- _Work task_
As you look over the data below, please find each line where the word "endoGL" appears, then copy it.

■ ■ ■ ■

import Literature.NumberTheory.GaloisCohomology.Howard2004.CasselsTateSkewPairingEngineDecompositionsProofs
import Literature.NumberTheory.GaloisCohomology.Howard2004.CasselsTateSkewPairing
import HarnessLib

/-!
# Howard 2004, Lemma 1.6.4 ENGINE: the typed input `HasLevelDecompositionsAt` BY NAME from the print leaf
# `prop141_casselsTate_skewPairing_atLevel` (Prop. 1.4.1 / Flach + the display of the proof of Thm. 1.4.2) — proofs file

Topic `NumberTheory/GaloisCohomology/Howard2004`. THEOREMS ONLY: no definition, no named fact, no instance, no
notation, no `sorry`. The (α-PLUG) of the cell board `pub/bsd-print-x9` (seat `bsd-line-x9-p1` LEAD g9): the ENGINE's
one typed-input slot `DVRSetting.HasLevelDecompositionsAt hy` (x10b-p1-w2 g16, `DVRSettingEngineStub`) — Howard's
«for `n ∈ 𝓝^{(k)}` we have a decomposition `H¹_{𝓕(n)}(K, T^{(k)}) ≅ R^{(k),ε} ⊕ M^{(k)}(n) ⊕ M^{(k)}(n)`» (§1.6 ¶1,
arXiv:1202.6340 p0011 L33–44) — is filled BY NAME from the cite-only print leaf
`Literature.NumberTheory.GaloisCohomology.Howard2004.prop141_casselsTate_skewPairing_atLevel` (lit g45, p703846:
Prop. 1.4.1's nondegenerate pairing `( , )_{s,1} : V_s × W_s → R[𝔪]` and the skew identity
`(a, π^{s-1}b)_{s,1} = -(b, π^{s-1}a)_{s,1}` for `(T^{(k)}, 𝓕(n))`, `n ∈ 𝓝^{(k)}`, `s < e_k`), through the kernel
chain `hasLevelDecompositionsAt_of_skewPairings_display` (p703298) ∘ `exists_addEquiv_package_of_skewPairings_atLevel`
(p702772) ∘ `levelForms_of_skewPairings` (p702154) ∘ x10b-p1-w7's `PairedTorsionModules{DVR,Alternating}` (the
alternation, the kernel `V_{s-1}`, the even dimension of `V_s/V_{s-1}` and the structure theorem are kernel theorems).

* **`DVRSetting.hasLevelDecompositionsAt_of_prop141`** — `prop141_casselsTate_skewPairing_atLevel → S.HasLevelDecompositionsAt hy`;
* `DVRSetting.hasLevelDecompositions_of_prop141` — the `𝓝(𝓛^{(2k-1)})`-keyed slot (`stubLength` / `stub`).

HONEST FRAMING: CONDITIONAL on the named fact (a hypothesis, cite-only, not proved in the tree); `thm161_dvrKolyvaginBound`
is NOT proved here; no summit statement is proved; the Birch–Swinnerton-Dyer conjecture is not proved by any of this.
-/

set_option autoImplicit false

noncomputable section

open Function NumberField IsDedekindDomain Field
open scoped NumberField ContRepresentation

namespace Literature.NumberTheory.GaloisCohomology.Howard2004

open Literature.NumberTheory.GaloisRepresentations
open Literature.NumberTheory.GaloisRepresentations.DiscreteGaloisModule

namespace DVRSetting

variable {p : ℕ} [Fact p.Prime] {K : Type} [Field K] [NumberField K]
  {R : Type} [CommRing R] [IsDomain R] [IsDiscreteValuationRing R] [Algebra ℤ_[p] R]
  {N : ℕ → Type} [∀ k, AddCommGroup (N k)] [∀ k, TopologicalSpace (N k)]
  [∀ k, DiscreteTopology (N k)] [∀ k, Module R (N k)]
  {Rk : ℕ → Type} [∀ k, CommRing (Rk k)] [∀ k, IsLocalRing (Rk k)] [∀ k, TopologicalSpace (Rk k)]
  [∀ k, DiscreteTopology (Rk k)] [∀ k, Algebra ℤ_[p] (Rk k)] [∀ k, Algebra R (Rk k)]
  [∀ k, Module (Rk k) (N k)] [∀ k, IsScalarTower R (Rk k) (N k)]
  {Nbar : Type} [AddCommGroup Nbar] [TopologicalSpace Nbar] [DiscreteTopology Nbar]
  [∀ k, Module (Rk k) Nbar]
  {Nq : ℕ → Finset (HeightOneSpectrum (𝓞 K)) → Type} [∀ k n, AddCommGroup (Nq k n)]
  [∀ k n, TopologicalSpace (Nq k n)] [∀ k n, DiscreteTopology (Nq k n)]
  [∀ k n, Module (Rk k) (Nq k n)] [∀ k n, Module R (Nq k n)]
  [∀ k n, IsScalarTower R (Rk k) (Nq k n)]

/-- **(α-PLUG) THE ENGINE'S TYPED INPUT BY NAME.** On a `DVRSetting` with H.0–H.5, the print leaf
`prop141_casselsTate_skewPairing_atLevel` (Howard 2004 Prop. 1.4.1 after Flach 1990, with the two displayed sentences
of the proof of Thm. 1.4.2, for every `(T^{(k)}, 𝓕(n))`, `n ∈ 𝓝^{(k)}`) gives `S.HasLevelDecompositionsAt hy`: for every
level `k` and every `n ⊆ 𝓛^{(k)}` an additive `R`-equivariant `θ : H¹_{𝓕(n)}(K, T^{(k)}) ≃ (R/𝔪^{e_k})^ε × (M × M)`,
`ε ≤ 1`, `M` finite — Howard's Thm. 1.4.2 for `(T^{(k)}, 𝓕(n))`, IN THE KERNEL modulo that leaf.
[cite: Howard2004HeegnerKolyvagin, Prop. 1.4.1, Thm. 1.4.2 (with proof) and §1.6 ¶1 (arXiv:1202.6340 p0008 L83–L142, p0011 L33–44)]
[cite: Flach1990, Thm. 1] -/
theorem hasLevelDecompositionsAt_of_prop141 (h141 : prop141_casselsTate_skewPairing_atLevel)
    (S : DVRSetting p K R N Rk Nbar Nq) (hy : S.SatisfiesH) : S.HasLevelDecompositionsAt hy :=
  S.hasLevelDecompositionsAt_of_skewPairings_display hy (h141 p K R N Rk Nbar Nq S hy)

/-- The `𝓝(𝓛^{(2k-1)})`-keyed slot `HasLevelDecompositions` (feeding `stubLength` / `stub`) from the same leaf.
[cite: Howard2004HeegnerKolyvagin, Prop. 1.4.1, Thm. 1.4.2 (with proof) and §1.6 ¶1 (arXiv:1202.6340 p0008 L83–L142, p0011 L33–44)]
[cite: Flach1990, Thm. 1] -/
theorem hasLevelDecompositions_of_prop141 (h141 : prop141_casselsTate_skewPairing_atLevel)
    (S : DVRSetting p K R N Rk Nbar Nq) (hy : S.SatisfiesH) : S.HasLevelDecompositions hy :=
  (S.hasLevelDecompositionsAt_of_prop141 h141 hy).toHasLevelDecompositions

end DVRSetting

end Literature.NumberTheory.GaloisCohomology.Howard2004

■ ■ ■ ■

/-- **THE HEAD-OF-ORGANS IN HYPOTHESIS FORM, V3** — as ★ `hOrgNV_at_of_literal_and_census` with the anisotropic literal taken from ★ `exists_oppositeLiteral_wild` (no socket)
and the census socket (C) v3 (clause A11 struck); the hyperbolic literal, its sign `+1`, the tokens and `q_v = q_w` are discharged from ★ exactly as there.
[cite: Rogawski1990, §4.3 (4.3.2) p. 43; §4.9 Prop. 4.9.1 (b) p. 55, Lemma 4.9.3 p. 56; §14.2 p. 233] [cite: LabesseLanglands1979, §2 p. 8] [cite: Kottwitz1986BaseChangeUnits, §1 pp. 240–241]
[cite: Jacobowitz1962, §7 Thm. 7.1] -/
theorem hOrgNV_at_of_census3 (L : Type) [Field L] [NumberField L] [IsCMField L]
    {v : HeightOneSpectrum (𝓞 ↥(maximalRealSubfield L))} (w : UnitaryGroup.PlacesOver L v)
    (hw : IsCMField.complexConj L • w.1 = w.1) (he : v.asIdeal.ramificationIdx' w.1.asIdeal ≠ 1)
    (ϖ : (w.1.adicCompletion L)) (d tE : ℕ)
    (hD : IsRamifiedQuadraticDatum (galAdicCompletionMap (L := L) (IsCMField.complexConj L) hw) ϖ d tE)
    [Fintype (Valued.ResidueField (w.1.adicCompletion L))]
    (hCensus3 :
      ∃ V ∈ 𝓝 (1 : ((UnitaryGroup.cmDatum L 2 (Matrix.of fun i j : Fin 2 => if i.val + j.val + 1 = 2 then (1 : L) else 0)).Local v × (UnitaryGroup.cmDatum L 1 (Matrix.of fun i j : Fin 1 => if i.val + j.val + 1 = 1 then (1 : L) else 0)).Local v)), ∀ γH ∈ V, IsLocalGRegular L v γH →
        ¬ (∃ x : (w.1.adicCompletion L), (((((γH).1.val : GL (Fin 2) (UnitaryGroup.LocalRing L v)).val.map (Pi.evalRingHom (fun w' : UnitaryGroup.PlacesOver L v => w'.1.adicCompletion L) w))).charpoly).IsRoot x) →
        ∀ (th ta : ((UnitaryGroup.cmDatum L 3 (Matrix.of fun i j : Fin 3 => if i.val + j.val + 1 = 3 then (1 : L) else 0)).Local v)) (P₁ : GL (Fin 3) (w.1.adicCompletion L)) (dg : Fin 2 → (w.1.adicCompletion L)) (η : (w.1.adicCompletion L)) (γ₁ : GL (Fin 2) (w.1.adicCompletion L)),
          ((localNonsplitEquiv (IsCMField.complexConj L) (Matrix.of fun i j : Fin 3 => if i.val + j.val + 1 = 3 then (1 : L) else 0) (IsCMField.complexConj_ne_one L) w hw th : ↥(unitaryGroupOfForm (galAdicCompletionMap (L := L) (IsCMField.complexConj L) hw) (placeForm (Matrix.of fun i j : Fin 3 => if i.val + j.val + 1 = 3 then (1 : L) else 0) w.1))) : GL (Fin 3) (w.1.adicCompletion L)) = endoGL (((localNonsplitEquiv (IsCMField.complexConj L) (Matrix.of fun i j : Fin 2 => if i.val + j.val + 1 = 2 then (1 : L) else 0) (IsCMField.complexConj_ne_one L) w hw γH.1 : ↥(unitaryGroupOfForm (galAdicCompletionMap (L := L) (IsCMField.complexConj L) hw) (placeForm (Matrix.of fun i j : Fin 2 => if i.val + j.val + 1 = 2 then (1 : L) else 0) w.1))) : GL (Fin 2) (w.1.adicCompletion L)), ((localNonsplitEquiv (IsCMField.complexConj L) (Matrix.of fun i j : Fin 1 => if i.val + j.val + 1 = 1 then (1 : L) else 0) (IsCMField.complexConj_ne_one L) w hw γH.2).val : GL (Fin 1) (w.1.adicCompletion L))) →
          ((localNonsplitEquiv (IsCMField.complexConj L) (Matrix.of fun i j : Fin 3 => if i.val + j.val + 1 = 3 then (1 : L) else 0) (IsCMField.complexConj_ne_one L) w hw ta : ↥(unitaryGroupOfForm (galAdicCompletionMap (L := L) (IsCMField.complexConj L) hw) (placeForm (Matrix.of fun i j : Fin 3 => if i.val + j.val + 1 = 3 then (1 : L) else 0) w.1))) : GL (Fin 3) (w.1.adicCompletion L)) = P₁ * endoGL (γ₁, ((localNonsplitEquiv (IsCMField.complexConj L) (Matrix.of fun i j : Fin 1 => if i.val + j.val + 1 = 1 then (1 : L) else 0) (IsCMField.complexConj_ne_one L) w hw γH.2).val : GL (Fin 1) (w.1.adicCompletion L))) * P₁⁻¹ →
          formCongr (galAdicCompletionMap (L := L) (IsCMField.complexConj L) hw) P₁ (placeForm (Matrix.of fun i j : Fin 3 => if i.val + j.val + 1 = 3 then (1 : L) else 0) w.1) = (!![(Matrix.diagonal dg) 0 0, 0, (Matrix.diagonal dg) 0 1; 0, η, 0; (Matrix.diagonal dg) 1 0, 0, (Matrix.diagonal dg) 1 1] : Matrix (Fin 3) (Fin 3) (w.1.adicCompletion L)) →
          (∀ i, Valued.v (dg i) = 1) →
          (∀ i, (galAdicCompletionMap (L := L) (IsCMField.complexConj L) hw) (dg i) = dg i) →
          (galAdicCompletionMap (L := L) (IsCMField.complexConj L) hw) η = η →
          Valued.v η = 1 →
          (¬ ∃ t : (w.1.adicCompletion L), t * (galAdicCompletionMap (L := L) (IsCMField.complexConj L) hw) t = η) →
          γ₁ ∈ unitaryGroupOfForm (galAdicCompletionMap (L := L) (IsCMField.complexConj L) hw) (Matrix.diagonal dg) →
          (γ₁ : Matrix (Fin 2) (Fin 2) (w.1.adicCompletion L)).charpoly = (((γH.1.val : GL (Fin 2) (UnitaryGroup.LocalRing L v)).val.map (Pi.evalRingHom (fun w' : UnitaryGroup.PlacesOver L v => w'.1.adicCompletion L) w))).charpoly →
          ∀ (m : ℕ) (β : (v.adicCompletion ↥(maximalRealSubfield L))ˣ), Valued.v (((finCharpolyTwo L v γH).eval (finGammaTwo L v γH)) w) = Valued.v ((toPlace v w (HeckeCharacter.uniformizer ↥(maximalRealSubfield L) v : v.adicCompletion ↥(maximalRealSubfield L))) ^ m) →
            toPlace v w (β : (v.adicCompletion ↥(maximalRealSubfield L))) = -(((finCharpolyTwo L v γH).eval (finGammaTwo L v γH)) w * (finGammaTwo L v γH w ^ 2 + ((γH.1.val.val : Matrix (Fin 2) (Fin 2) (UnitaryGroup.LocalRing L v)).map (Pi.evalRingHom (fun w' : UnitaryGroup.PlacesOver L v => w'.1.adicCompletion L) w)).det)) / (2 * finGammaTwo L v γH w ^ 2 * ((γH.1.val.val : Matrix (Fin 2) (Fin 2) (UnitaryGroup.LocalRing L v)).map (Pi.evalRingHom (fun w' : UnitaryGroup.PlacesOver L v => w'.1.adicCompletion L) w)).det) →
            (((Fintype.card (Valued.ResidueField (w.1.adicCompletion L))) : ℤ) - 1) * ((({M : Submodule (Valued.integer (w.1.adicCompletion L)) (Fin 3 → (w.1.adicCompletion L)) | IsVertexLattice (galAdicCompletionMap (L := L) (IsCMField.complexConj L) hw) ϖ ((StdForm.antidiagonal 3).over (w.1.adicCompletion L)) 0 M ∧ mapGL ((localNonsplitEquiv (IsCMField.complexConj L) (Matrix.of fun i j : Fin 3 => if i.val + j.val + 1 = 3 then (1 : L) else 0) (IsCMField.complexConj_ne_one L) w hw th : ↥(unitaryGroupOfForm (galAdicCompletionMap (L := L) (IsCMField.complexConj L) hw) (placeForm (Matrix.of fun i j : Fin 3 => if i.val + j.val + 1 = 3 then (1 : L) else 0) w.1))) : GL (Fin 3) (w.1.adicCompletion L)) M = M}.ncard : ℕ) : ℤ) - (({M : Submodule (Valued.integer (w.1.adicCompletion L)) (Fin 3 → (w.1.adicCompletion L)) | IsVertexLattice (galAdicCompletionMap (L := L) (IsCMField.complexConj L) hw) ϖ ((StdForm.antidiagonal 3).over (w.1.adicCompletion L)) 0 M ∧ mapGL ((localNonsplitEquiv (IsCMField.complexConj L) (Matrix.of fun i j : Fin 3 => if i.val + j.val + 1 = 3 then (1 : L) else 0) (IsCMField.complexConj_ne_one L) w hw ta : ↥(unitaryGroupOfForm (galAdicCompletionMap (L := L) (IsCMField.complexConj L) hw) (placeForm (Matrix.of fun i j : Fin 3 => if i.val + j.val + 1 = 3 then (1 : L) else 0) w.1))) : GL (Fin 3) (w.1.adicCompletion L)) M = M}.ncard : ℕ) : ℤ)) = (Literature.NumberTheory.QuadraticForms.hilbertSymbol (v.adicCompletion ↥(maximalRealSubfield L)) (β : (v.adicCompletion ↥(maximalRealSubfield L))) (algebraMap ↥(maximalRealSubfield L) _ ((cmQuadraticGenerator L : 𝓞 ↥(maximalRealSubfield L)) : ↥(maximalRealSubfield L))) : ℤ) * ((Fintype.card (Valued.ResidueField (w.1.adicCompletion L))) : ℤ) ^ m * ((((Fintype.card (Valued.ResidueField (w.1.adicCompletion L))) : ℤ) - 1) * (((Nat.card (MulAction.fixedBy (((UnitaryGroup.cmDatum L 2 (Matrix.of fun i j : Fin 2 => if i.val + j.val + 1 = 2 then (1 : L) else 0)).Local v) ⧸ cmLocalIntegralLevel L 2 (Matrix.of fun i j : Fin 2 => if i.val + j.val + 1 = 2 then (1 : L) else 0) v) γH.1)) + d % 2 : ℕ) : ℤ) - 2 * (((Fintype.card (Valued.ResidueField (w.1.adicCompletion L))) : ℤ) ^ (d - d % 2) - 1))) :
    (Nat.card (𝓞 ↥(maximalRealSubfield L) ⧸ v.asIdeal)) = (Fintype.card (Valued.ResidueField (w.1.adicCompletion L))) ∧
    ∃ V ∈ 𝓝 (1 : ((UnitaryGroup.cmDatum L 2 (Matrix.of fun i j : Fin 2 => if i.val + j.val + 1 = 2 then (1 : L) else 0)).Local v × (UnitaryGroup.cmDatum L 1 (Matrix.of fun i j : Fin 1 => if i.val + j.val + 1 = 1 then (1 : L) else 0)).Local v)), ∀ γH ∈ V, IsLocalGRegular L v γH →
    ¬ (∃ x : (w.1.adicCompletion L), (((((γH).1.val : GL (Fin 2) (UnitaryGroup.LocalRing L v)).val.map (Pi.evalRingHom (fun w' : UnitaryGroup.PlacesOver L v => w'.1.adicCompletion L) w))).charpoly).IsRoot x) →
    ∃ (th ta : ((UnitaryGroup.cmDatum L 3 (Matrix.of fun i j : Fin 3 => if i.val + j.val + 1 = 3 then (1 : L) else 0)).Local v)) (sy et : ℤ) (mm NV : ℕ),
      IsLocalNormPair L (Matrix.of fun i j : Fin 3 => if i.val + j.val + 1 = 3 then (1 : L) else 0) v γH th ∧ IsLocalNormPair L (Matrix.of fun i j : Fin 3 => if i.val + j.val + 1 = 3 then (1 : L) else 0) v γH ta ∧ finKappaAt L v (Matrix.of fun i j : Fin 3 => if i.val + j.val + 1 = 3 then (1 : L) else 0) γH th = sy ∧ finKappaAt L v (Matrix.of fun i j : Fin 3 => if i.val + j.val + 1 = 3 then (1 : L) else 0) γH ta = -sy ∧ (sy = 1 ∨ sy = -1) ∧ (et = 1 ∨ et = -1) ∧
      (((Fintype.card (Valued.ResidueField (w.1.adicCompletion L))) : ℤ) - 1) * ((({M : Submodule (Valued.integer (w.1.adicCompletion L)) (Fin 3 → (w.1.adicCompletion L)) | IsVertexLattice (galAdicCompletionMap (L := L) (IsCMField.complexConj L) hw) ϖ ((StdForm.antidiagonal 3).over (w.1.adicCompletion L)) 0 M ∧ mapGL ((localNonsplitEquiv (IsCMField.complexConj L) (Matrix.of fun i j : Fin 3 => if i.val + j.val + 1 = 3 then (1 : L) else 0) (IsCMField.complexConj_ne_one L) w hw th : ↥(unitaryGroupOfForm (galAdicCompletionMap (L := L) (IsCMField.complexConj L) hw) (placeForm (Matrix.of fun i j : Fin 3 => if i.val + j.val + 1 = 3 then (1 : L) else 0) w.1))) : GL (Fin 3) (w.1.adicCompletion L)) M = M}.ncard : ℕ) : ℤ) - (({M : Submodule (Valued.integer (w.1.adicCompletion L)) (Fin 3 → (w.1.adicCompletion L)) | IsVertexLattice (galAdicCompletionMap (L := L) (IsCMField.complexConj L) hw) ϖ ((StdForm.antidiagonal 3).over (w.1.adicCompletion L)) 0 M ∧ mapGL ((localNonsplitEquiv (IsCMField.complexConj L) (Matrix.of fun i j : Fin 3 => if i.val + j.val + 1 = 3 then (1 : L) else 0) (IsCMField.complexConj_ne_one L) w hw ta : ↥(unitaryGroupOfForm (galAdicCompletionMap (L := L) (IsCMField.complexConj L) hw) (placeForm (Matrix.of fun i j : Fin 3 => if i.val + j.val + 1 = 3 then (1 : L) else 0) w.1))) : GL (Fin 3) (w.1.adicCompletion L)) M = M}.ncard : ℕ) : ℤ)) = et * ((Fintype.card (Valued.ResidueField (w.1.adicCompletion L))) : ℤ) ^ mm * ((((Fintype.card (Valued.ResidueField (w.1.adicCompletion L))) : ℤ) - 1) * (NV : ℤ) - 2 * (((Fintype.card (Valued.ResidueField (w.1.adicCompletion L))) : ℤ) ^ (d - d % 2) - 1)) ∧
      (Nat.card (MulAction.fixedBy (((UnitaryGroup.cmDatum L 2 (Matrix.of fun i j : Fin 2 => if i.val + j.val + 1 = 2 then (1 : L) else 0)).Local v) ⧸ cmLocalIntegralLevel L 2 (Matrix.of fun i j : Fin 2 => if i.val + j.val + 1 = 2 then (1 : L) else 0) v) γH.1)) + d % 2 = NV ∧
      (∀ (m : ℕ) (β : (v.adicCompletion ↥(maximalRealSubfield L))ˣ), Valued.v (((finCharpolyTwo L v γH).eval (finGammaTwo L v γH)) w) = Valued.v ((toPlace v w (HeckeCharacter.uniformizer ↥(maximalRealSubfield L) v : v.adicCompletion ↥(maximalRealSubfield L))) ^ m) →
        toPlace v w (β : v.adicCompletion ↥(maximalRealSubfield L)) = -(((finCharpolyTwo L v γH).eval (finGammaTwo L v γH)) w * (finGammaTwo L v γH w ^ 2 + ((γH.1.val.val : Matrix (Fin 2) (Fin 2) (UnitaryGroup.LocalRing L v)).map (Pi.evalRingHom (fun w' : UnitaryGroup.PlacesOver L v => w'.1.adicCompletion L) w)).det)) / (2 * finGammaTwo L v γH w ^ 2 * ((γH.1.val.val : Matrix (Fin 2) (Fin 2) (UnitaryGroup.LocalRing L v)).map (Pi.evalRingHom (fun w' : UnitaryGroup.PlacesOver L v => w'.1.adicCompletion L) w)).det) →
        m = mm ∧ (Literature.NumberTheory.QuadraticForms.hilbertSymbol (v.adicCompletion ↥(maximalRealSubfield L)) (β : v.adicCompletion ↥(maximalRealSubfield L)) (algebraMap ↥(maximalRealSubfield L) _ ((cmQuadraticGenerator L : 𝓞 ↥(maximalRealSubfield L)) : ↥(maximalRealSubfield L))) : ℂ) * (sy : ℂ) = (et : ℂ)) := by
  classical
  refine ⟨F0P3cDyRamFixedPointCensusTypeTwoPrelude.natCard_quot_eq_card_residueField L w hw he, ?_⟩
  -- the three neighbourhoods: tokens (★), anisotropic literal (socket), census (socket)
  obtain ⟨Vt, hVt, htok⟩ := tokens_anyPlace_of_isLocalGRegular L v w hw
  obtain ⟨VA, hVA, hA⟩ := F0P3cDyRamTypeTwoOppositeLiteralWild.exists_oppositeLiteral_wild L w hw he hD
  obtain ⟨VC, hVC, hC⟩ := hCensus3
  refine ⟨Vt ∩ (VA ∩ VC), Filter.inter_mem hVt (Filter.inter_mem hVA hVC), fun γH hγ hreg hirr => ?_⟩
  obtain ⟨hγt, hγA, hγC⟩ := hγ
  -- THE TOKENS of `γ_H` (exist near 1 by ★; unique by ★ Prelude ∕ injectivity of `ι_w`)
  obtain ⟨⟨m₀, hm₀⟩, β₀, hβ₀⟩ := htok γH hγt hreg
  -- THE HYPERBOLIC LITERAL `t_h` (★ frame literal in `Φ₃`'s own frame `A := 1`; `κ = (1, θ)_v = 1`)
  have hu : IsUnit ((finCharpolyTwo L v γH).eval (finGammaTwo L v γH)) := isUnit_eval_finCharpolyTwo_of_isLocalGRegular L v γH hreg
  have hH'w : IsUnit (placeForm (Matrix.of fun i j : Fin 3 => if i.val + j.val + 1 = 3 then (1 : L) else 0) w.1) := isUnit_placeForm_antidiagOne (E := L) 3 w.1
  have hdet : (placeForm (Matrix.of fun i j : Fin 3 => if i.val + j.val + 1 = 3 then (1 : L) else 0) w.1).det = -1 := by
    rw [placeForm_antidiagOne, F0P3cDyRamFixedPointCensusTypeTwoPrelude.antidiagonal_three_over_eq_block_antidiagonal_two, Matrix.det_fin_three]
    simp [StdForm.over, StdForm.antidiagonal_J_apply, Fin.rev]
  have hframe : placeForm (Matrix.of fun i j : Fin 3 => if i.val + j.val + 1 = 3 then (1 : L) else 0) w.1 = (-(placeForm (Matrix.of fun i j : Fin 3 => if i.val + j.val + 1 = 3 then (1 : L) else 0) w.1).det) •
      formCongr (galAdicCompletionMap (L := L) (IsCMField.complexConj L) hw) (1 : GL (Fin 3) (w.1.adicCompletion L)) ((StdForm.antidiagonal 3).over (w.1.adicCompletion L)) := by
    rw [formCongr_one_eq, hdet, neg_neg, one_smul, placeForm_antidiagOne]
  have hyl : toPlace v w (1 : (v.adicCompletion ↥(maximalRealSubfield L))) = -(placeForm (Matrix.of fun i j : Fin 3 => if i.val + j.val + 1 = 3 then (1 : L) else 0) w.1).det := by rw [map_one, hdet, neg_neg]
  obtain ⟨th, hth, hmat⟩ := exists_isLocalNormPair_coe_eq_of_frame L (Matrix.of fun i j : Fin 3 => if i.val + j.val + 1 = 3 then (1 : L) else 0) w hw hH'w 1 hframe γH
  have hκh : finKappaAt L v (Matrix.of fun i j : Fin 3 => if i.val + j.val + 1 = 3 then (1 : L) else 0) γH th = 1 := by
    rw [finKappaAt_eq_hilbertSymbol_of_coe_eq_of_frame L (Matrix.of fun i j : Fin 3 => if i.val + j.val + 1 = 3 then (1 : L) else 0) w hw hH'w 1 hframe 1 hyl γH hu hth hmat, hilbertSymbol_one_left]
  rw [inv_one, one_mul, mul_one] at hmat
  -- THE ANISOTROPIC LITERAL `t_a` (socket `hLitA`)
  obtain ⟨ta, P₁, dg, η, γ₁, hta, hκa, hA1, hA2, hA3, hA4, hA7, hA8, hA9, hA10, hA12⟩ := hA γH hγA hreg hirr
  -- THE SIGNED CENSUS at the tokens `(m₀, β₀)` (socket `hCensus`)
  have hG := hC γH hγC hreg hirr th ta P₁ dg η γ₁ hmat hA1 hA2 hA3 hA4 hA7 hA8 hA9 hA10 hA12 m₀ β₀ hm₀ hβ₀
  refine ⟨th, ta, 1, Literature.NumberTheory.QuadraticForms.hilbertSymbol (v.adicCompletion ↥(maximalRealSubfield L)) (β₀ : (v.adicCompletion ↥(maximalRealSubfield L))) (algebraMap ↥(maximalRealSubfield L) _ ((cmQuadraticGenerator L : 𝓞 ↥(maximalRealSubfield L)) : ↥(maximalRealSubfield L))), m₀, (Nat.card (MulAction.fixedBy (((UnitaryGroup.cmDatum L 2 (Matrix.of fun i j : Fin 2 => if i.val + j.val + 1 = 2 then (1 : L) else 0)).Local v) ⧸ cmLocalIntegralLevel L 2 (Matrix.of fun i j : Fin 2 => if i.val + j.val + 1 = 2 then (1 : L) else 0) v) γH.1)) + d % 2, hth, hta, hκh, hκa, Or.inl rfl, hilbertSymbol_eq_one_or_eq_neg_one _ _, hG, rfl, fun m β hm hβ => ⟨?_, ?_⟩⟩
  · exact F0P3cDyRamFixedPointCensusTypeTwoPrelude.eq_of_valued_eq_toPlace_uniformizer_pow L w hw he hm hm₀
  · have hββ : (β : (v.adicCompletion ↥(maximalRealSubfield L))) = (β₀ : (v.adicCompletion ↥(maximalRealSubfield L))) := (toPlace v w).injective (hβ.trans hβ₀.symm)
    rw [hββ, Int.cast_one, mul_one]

■ ■ ■ ■

- _Answer below_
          ((localNonsplitEquiv (IsCMField.complexConj L) (Matrix.of fun i j : Fin 3 => if i.val + j.val + 1 = 3 then (1 : L) else 0) (IsCMField.complexConj_ne_one L) w hw th : ↥(unitaryGroupOfForm (galAdicCompletionMap (L := L) (IsCMField.complexConj L) hw) (placeForm (Matrix.of fun i j : Fin 3 => if i.val + j.val + 1 = 3 then (1 : L) else 0) w.1))) : GL (Fin 3) (w.1.adicCompletion L)) = endoGL (((localNonsplitEquiv (IsCMField.complexConj L) (Matrix.of fun i j : Fin 2 => if i.val + j.val + 1 = 2 then (1 : L) else 0) (IsCMField.complexConj_ne_one L) w hw γH.1 : ↥(unitaryGroupOfForm (galAdicCompletionMap (L := L) (IsCMField.complexConj L) hw) (placeForm (Matrix.of fun i j : Fin 2 => if i.val + j.val + 1 = 2 then (1 : L) else 0) w.1))) : GL (Fin 2) (w.1.adicCompletion L)), ((localNonsplitEquiv (IsCMField.complexConj L) (Matrix.of fun i j : Fin 1 => if i.val + j.val + 1 = 1 then (1 : L) else 0) (IsCMField.complexConj_ne_one L) w hw γH.2).val : GL (Fin 1) (w.1.adicCompletion L))) →
          ((localNonsplitEquiv (IsCMField.complexConj L) (Matrix.of fun i j : Fin 3 => if i.val + j.val + 1 = 3 then (1 : L) else 0) (IsCMField.complexConj_ne_one L) w hw ta : ↥(unitaryGroupOfForm (galAdicCompletionMap (L := L) (IsCMField.complexConj L) hw) (placeForm (Matrix.of fun i j : Fin 3 => if i.val + j.val + 1 = 3 then (1 : L) else 0) w.1))) : GL (Fin 3) (w.1.adicCompletion L)) = P₁ * endoGL (γ₁, ((localNonsplitEquiv (IsCMField.complexConj L) (Matrix.of fun i j : Fin 1 => if i.val + j.val + 1 = 1 then (1 : L) else 0) (IsCMField.complexConj_ne_one L) w hw γH.2).val : GL (Fin 1) (w.1.adicCompletion L))) * P₁⁻¹ →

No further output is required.